§ **Problem statement**
Start with the first line of the records below. Output each line exactly, ending with the one that contains "(chartPi U₀)_*(σ ·".

§ **The records**
import Summits.QuantumFields.YangMills.Theorems.BalabanUVNodesPortS1ChartJacobianRecord

/-!
# NODE O port PT-A — socket (o2) = brick (h2), FULL MEASURE: «we express the Haar measure dU′ as dU′ = σ(A′)dA′» ([16] p.260) GLOBALLY — the Pauli chart at ANY centre covers `SU(2)` up to a
# Haar-null set (`dU({exp(iA)·u : |A| < π}) = 1`), hence for EVERY measurable integrand and EVERY background `V^{(k)}` the whole (2.1)-type integral IS the chart integral of [I] (2.10):
# `∫ G dV = σ₀^{#T_k} · ∫_{|x_b| < π ∀ b} G(pert V^{(k)} x) · Π_b chartJac(x_b) dx` — NO support hypothesis (the (2.9) cut-off then shrinks the FLAT domain, by ✓`…PortS1FluctChart` (25))

Cell `ym-nodeO-ideate`, porter seat `ymgap-nodeO-port-PTA-1` (gen 9); `--kind proof --supports stmt-QuantumFields-27930 --as helper`; sequel of ✓`…PortS1ChartJacobian{,Pi,Record}` (window identities for `s ≤ π`).
[I] = [Balaban1987RG1] (2.4) p.266, (2.10) p.267; [16] = [Balaban1985UV3] (18) p.260.

CONTENT (theorems only): §1 one bond — `sigmaMeasure_ball_pi` (`σdA(B_π) = 1`), ★ `haar_image_chartAt_ball_pi` (`dU(exp(iB_π)·u) = 1`), `haar_compl_image_chartAt_ball_pi` (`= 0`), `haar_restrict_image_chartAt_ball_pi`
(`dU|_{window_π} = dU`); §2 many bonds — `compl_pi_subset_iUnion`, ★ `pi_haar_compl_window_pi` (`(⊗dU)(window_πᶜ) = 0`), `pi_haar_restrict_window_pi`, ★★★ `pi_haar_eq_chart` (MEASURE FORM: `⊗_b dU(b) = σ₀^{#ι} •
(chartPi U₀)_*(σ · dA|_{B_π^ι})`), ★★★ `lintegral_pi_haar_eq_chart`, ★★ `integral_pi_haar_eq_chart`; §3 at the record — `fieldMeasure_compl_window_pi`, `fieldMeasure_restrict_window_pi`, ★★★ `fieldMeasure_eq_chart` (`dV = σ₀^{#T_k} • (pert V^{(k)})_*(σ · dx|_{flat window_π})`), ★★★
`lintegral_fieldMeasure_eq_chart`, ★★ `integral_fieldMeasure_eq_chart` (Bochner, every a.e.-strongly measurable `f`).

HONEST FRAMING.  Measure-theoretic bookkeeping (a probability-one window) over the landed window identities; NOTHING of Bałaban's renormalization-group estimates asserted, ported or discharged; (o1) `D̃` ∕ (o3) ∕ (o4)
NOT here; `stub_P0C` ∕ `stub_FE` OPEN; ⟨27930⟩ ⁸-Ax-LR4 OPEN · no claim; NODE O 0∕1; COUNT 8∕28 · K 1∕4 UNMOVED; finite `𝕋⁴_{L^K}` at fixed ε — NOT continuum ∕ OS ∕ Clay; **the Yang–Mills mass gap is NOT
proved by any of this.**  No `sorry`, no `def`, no `instance`, no `notation`; standard axioms.
-/

noncomputable section

open MeasureTheory MeasureTheory.Measure Set Metric
open scoped ENNReal BigOperators

namespace Summit.QuantumFields.YangMills.Theorems.BalabanUVNodesPortS1

open Literature.MathematicalPhysics.QuantumFieldTheory (haarProbability)
open Literature.MathematicalPhysics.QuantumFieldTheory.Balaban1983to89
open Literature.MathematicalPhysics.QuantumFieldTheory.Balaban1983to89.Node00
open Literature.MathematicalPhysics.QuantumFieldTheory.Balaban1983to89.T4Continuum (T4Family)
open Literature.MathematicalPhysics.QuantumFieldTheory.Balaban1983to89.B10Eq22Rescaling (sigmaSU2 sigmaSU2_zero)
open Literature.MathematicalPhysics.QuantumFieldTheory.Balaban1983to89.B10Eq18SigmaSU2Haar
open Summit.QuantumFields.YangMills.Theorems.K0RecordFormatNames (FluctIdx pert)

/-! ## §1  ONE BOND: the chart window of radius `π` has Haar probability one -/

section OneBond

/-- `σ(A)dA` gives mass `0` to the complement of the injectivity ball (it is carried by it). [cite: Balaban1985UV3, (18) p.260] -/
theorem sigmaMeasure_compl_ball_pi : sigmaMeasure (ball (0 : EuclideanSpace ℝ (Fin 3)) Real.pi)ᶜ = 0 := by
  rw [sigmaMeasure, withDensity_apply _ measurableSet_ball.compl, Measure.restrict_restrict measurableSet_ball.compl, compl_inter_self,
    Measure.restrict_empty, lintegral_zero_measure]

/-- `σ(A)dA(B_π) = 1`: print's density integrates to one over the injectivity ball. [cite: Balaban1985UV3, (18) p.260] -/
theorem sigmaMeasure_ball_pi : sigmaMeasure (ball (0 : EuclideanSpace ℝ (Fin 3)) Real.pi) = 1 := by
  haveI : IsProbabilityMeasure sigmaMeasure := isProbabilityMeasure_sigmaMeasure
  exact (prob_compl_eq_zero_iff measurableSet_ball).1 sigmaMeasure_compl_ball_pi

/-- ★ **THE CHART WINDOW OF RADIUS `π` AT ANY CENTRE HAS HAAR PROBABILITY ONE**: `dU({exp(iA)·u : |A| < π}) = 1`. [cite: Balaban1985UV3, (18) p.260] [cite: Balaban1987RG1, (2.4) p.266] -/
theorem haar_image_chartAt_ball_pi (u : Matrix.specialUnitaryGroup (Fin 2) ℂ) :
    haarProbability (Matrix.specialUnitaryGroup (Fin 2) ℂ) (chartAt u '' ball (0 : EuclideanSpace ℝ (Fin 3)) Real.pi) = 1 := by
  have h := congrArg (fun μ : Measure (Matrix.specialUnitaryGroup (Fin 2) ℂ) => μ univ) (haar_restrict_chartAt_image u le_rfl)
  simp only [Measure.restrict_apply_univ, Measure.map_apply (measurable_chartAt u) MeasurableSet.univ, preimage_univ] at h
  rw [h, sigmaMeasure_ball_pi]

/-- Its complement is Haar-null. [cite: Balaban1985UV3, (18) p.260] -/
theorem haar_compl_image_chartAt_ball_pi (u : Matrix.specialUnitaryGroup (Fin 2) ℂ) :
    haarProbability (Matrix.specialUnitaryGroup (Fin 2) ℂ) (chartAt u '' ball (0 : EuclideanSpace ℝ (Fin 3)) Real.pi)ᶜ = 0 :=
  (prob_compl_eq_zero_iff (measurableSet_image_chartAt u measurableSet_ball Subset.rfl)).2 (haar_image_chartAt_ball_pi u)

/-- Restricting Haar measure to the radius-`π` window changes nothing. [cite: Balaban1985UV3, (18) p.260] -/
theorem haar_restrict_image_chartAt_ball_pi (u : Matrix.specialUnitaryGroup (Fin 2) ℂ) :
    (haarProbability (Matrix.specialUnitaryGroup (Fin 2) ℂ)).restrict (chartAt u '' ball (0 : EuclideanSpace ℝ (Fin 3)) Real.pi) =
      haarProbability (Matrix.specialUnitaryGroup (Fin 2) ℂ) :=
  Measure.restrict_eq_self_of_ae_mem (by rw [ae_iff]; exact haar_compl_image_chartAt_ball_pi u)

end OneBond

/-! ## §2  MANY BONDS: the product window of radius `π` has full product measure; `⊗_b dU(b)` IS the chart law -/

section ManyBonds

variable {ι : Type*}

/-- The complement of a product set lies in the union of the coordinate complements. [folklore] -/
theorem compl_pi_subset_iUnion {α : Type*} (W : ι → Set α) : (Set.pi univ W)ᶜ ⊆ ⋃ b, Function.eval b ⁻¹' (W b)ᶜ := by
  intro f hf
  simp only [mem_compl_iff, mem_univ_pi, not_forall] at hf
  obtain ⟨b, hb⟩ := hf
  exact mem_iUnion.2 ⟨b, hb⟩

variable [Fintype ι]

/-- ★ **THE PRODUCT WINDOW OF RADIUS `π` IS CONULL** for `⊗_b dU(b)`, at every centre `U₀`. [cite: Balaban1985UV3, (13) p.259, (18) p.260] -/
theorem pi_haar_compl_window_pi (U₀ : ι → Matrix.specialUnitaryGroup (Fin 2) ℂ) :
    (Measure.pi fun _ : ι => haarProbability (Matrix.specialUnitaryGroup (Fin 2) ℂ))
      (Set.pi univ fun b => chartAt (U₀ b) '' ball (0 : EuclideanSpace ℝ (Fin 3)) Real.pi)ᶜ = 0 := by
  classical
  refine measure_mono_null (compl_pi_subset_iUnion _) ((measure_iUnion_null_iff).2 fun b => ?_)
  exact Measure.pi_eval_preimage_null _ (haar_compl_image_chartAt_ball_pi (U₀ b))

/-- Restricting `⊗_b dU(b)` to the radius-`π` product window changes nothing. [cite: Balaban1985UV3, (18) p.260] -/
theorem pi_haar_restrict_window_pi (U₀ : ι → Matrix.specialUnitaryGroup (Fin 2) ℂ) :
    (Measure.pi fun _ : ι => haarProbability (Matrix.specialUnitaryGroup (Fin 2) ℂ)).restrict
        (Set.pi univ fun b => chartAt (U₀ b) '' ball (0 : EuclideanSpace ℝ (Fin 3)) Real.pi) =
      Measure.pi fun _ : ι => haarProbability (Matrix.specialUnitaryGroup (Fin 2) ℂ) :=
  Measure.restrict_eq_self_of_ae_mem (by rw [ae_iff]; exact pi_haar_compl_window_pi U₀)

/-- ★★★ **`⊗_b dU(b)` IS THE CHART LAW** at every centre: `⊗_b dU(b) = σ₀^{#ι} • (A ↦ (exp(iA_b)·U₀(b))_b)_*((Π_b chartJac(A_b)) · dA|_{|A_b| < π ∀ b})`. [cite: Balaban1987RG1, (2.4) p.266, (2.10) p.267]
[cite: Balaban1985UV3, (18) p.260] -/
theorem pi_haar_eq_chart (U₀ : ι → Matrix.specialUnitaryGroup (Fin 2) ℂ) :
    (Measure.pi fun _ : ι => haarProbability (Matrix.specialUnitaryGroup (Fin 2) ℂ)) =
      ENNReal.ofReal (sigmaSU2 0) ^ Fintype.card ι •
        (((volume : Measure (ι → EuclideanSpace ℝ (Fin 3))).restrict (Set.pi univ fun _ => ball (0 : EuclideanSpace ℝ (Fin 3)) Real.pi)).withDensity
          fun A => ENNReal.ofReal (fluctSigma A)).map (chartPi U₀) := by
  rw [← pi_haar_restrict_window_pi U₀, pi_haar_restrict_chartPi_image U₀ le_rfl]

/-- ★★★ **EVERY INTEGRAL AGAINST `⊗_b dU(b)` IS A CHART INTEGRAL**: for measurable `G ≥ 0` and any centre `U₀`,
`∫ G d(⊗_b dU(b)) = σ₀^{#ι} · ∫_{|A_b|<π ∀ b} G((exp(iA_b)·U₀(b))_b) · Π_b chartJac(A_b) dA`. [cite: Balaban1987RG1, (2.10) p.267] [cite: Balaban1985UV3, (13) p.259, (18) p.260] -/
theorem lintegral_pi_haar_eq_chart (U₀ : ι → Matrix.specialUnitaryGroup (Fin 2) ℂ) (G : (ι → Matrix.specialUnitaryGroup (Fin 2) ℂ) → ℝ≥0∞) (hG : Measurable G) :
    ∫⁻ U, G U ∂(Measure.pi fun _ : ι => haarProbability (Matrix.specialUnitaryGroup (Fin 2) ℂ)) =
      ENNReal.ofReal (sigmaSU2 0) ^ Fintype.card ι *
        ∫⁻ A in Set.pi univ (fun _ => ball (0 : EuclideanSpace ℝ (Fin 3)) Real.pi), G (chartPi U₀ A) * ENNReal.ofReal (fluctSigma A) := by
  rw [← setLIntegral_pi_haar_chartPi_image U₀ le_rfl G hG, pi_haar_restrict_window_pi]

/-- ★★ BOCHNER FORM: for `f` a.e.-strongly measurable w.r.t. `⊗_b dU(b)` (real Banach values) and any centre `U₀`,
`∫ f d(⊗_b dU(b)) = σ₀^{#ι} · ∫_{|A_b|<π ∀ b} σ(A) • f((exp(iA_b)·U₀(b))_b) dA`. [cite: Balaban1987RG1, (2.10) p.267] [cite: Balaban1985UV3, (18) p.260] -/
theorem integral_pi_haar_eq_chart {G : Type*} [NormedAddCommGroup G] [NormedSpace ℝ G] (U₀ : ι → Matrix.specialUnitaryGroup (Fin 2) ℂ)
    (f : (ι → Matrix.specialUnitaryGroup (Fin 2) ℂ) → G) (hf : AEStronglyMeasurable f (Measure.pi fun _ : ι => haarProbability (Matrix.specialUnitaryGroup (Fin 2) ℂ))) :
    ∫ U, f U ∂(Measure.pi fun _ : ι => haarProbability (Matrix.specialUnitaryGroup (Fin 2) ℂ)) =
      (sigmaSU2 0) ^ Fintype.card ι • ∫ A in Set.pi univ (fun _ => ball (0 : EuclideanSpace ℝ (Fin 3)) Real.pi), fluctSigma A • f (chartPi U₀ A) := by
  rw [← pi_haar_restrict_window_pi U₀] at hf
  rw [← setIntegral_pi_haar_chartPi_image U₀ le_rfl f hf, pi_haar_restrict_window_pi]

end ManyBonds

/-! ## §3  AT THE RECORD: `dV = σ₀^{#T_k} σ(B′) dB′` through `V = exp(iB′)·V^{(k)}`, for EVERY integrand -/

section Record

variable (F : T4Family)

/-- The radius-`π` window around any background is conull for `dV`. [cite: Balaban1987RG1, (2.4) p.266] [cite: Balaban1985UV3, (18) p.260] -/
theorem fieldMeasure_compl_window_pi (K k : ℕ) (Vk : GaugeField (F.P K) k (SU 2)) :
    fieldMeasure (F.P K) k (SU 2) (Set.pi univ fun b : PBond (F.P K) k => chartAt (Vk b) '' ball (0 : EuclideanSpace ℝ (Fin 3)) Real.pi)ᶜ = 0 :=
  pi_haar_compl_window_pi (ι := PBond (F.P K) k) Vk

/-- Restricting `dV` to the radius-`π` window around any background changes nothing. [cite: Balaban1987RG1, (2.4) p.266] [cite: Balaban1985UV3, (18) p.260] -/
theorem fieldMeasure_restrict_window_pi (K k : ℕ) (Vk : GaugeField (F.P K) k (SU 2)) :
    (fieldMeasure (F.P K) k (SU 2)).restrict (Set.pi univ fun b : PBond (F.P K) k => chartAt (Vk b) '' ball (0 : EuclideanSpace ℝ (Fin 3)) Real.pi) =
      fieldMeasure (F.P K) k (SU 2) :=
  Measure.restrict_eq_self_of_ae_mem (by rw [ae_iff]; exact fieldMeasure_compl_window_pi F K k Vk)

/-- ★★★ **`dV` IS THE CHART LAW IN DEF-1's COORDINATES, at every background**: `dV = σ₀^{#T_k} • (pert V^{(k)})_*((Π_b chartJac(x_b)) · dx|_{{x : √(Σ_a x(b,a)²) < π ∀ b}})`.
[cite: Balaban1987RG1, (2.4) p.266, (2.10) p.267] [cite: Balaban1985UV3, (18) p.260] -/
theorem fieldMeasure_eq_chart (K k : ℕ) (Vk : GaugeField (F.P K) k (SU 2)) :
    fieldMeasure (F.P K) k (SU 2) =
      ENNReal.ofReal (sigmaSU2 0) ^ Fintype.card (PBond (F.P K) k) •
        (((volume : Measure (FluctIdx F k K → ℝ)).restrict {x | ∀ b : PBond (F.P K) k, √(∑ a : Fin 3, x (b, a) ^ 2) < Real.pi}).withDensity
          fun x => ENNReal.ofReal (fluctSigma (fluctVec F k K x))).map (pert F k K Vk) := by
  have key := fieldMeasure_restrict_window_eq F K k Vk le_rfl
  rw [fieldMeasure_restrict_window_pi] at key
  exact key

/-- ★★★ **THE (2.1) INTEGRAL IS THE (2.10) CHART INTEGRAL, EVERY MEASURABLE INTEGRAND, EVERY BACKGROUND**:
`∫ G dV = σ₀^{#T_k} · ∫_{{x : √(Σ_a x(b,a)²) < π ∀ b}} G(pert F k K Vk x) · Π_b chartJac(x_b) dx`. [cite: Balaban1987RG1, (2.10) p.267] [cite: Balaban1985UV3, (13) p.259, (18) p.260] -/
theorem lintegral_fieldMeasure_eq_chart (K k : ℕ) (Vk : GaugeField (F.P K) k (SU 2)) (G : GaugeField (F.P K) k (SU 2) → ℝ≥0∞) (hG : Measurable G) :
    ∫⁻ V, G V ∂(fieldMeasure (F.P K) k (SU 2)) =
      ENNReal.ofReal (sigmaSU2 0) ^ Fintype.card (PBond (F.P K) k) *
        ∫⁻ x in {x | ∀ b : PBond (F.P K) k, √(∑ a : Fin 3, x (b, a) ^ 2) < Real.pi}, G (pert F k K Vk x) * ENNReal.ofReal (fluctSigma (fluctVec F k K x)) := by
  have key := setLIntegral_fieldMeasure_pert_window F K k Vk le_rfl G hG
  rw [fieldMeasure_restrict_window_pi] at key
  exact key

/-- ★★ **BOCHNER FORM AT THE RECORD**: for `f` a.e.-strongly measurable w.r.t. `dV` (real Banach values) and every background `Vk`,
`∫ f dV = σ₀^{#T_k} · ∫_{flat window_π} σ(fluctVec x) • f(pert F k K Vk x) dx`. [cite: Balaban1987RG1, (2.10) p.267] [cite: Balaban1985UV3, (18) p.260] -/
theorem integral_fieldMeasure_eq_chart {G : Type*} [NormedAddCommGroup G] [NormedSpace ℝ G] (K k : ℕ) (Vk : GaugeField (F.P K) k (SU 2))
    (f : GaugeField (F.P K) k (SU 2) → G) (hf : AEStronglyMeasurable f (fieldMeasure (F.P K) k (SU 2))) :
    ∫ V, f V ∂(fieldMeasure (F.P K) k (SU 2)) =
      (sigmaSU2 0) ^ Fintype.card (PBond (F.P K) k) •
        ∫ x in {x | ∀ b : PBond (F.P K) k, √(∑ a : Fin 3, x (b, a) ^ 2) < Real.pi}, fluctSigma (fluctVec F k K x) • f (pert F k K Vk x) := by
  have hf' : AEStronglyMeasurable f ((fieldMeasure (F.P K) k (SU 2)).restrict
      (Set.pi univ fun b : PBond (F.P K) k => chartAt (Vk b) '' ball (0 : EuclideanSpace ℝ (Fin 3)) Real.pi)) := by
    rw [fieldMeasure_restrict_window_pi]
    exact hf
  have key := setIntegral_fieldMeasure_pert_window F K k Vk le_rfl f hf'
  rw [fieldMeasure_restrict_window_pi] at key
  exact key

end Record

end Summit.QuantumFields.YangMills.Theorems.BalabanUVNodesPortS1

end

§ **Output of the task**
import Summits.QuantumFields.YangMills.Theorems.BalabanUVNodesPortS1ChartJacobianRecord

/-!
# NODE O port PT-A — socket (o2) = brick (h2), FULL MEASURE: «we express the Haar measure dU′ as dU′ = σ(A′)dA′» ([16] p.260) GLOBALLY — the Pauli chart at ANY centre covers `SU(2)` up to a
# Haar-null set (`dU({exp(iA)·u : |A| < π}) = 1`), hence for EVERY measurable integrand and EVERY background `V^{(k)}` the whole (2.1)-type integral IS the chart integral of [I] (2.10):
# `∫ G dV = σ₀^{#T_k} · ∫_{|x_b| < π ∀ b} G(pert V^{(k)} x) · Π_b chartJac(x_b) dx` — NO support hypothesis (the (2.9) cut-off then shrinks the FLAT domain, by ✓`…PortS1FluctChart` (25))

Cell `ym-nodeO-ideate`, porter seat `ymgap-nodeO-port-PTA-1` (gen 9); `--kind proof --supports stmt-QuantumFields-27930 --as helper`; sequel of ✓`…PortS1ChartJacobian{,Pi,Record}` (window identities for `s ≤ π`).
[I] = [Balaban1987RG1] (2.4) p.266, (2.10) p.267; [16] = [Balaban1985UV3] (18) p.260.

CONTENT (theorems only): §1 one bond — `sigmaMeasure_ball_pi` (`σdA(B_π) = 1`), ★ `haar_image_chartAt_ball_pi` (`dU(exp(iB_π)·u) = 1`), `haar_compl_image_chartAt_ball_pi` (`= 0`), `haar_restrict_image_chartAt_ball_pi`
(`dU|_{window_π} = dU`); §2 many bonds — `compl_pi_subset_iUnion`, ★ `pi_haar_compl_window_pi` (`(⊗dU)(window_πᶜ) = 0`), `pi_haar_restrict_window_pi`, ★★★ `pi_haar_eq_chart` (MEASURE FORM: `⊗_b dU(b) = σ₀^{#ι} •
(chartPi U₀)_*(σ · dA|_{B_π^ι})`), ★★★ `lintegral_pi_haar_eq_chart`, ★★ `integral_pi_haar_eq_chart`; §3 at the record — `fieldMeasure_compl_window_pi`, `fieldMeasure_restrict_window_pi`, ★★★ `fieldMeasure_eq_chart` (`dV = σ₀^{#T_k} • (pert V^{(k)})_*(σ · dx|_{flat window_π})`), ★★★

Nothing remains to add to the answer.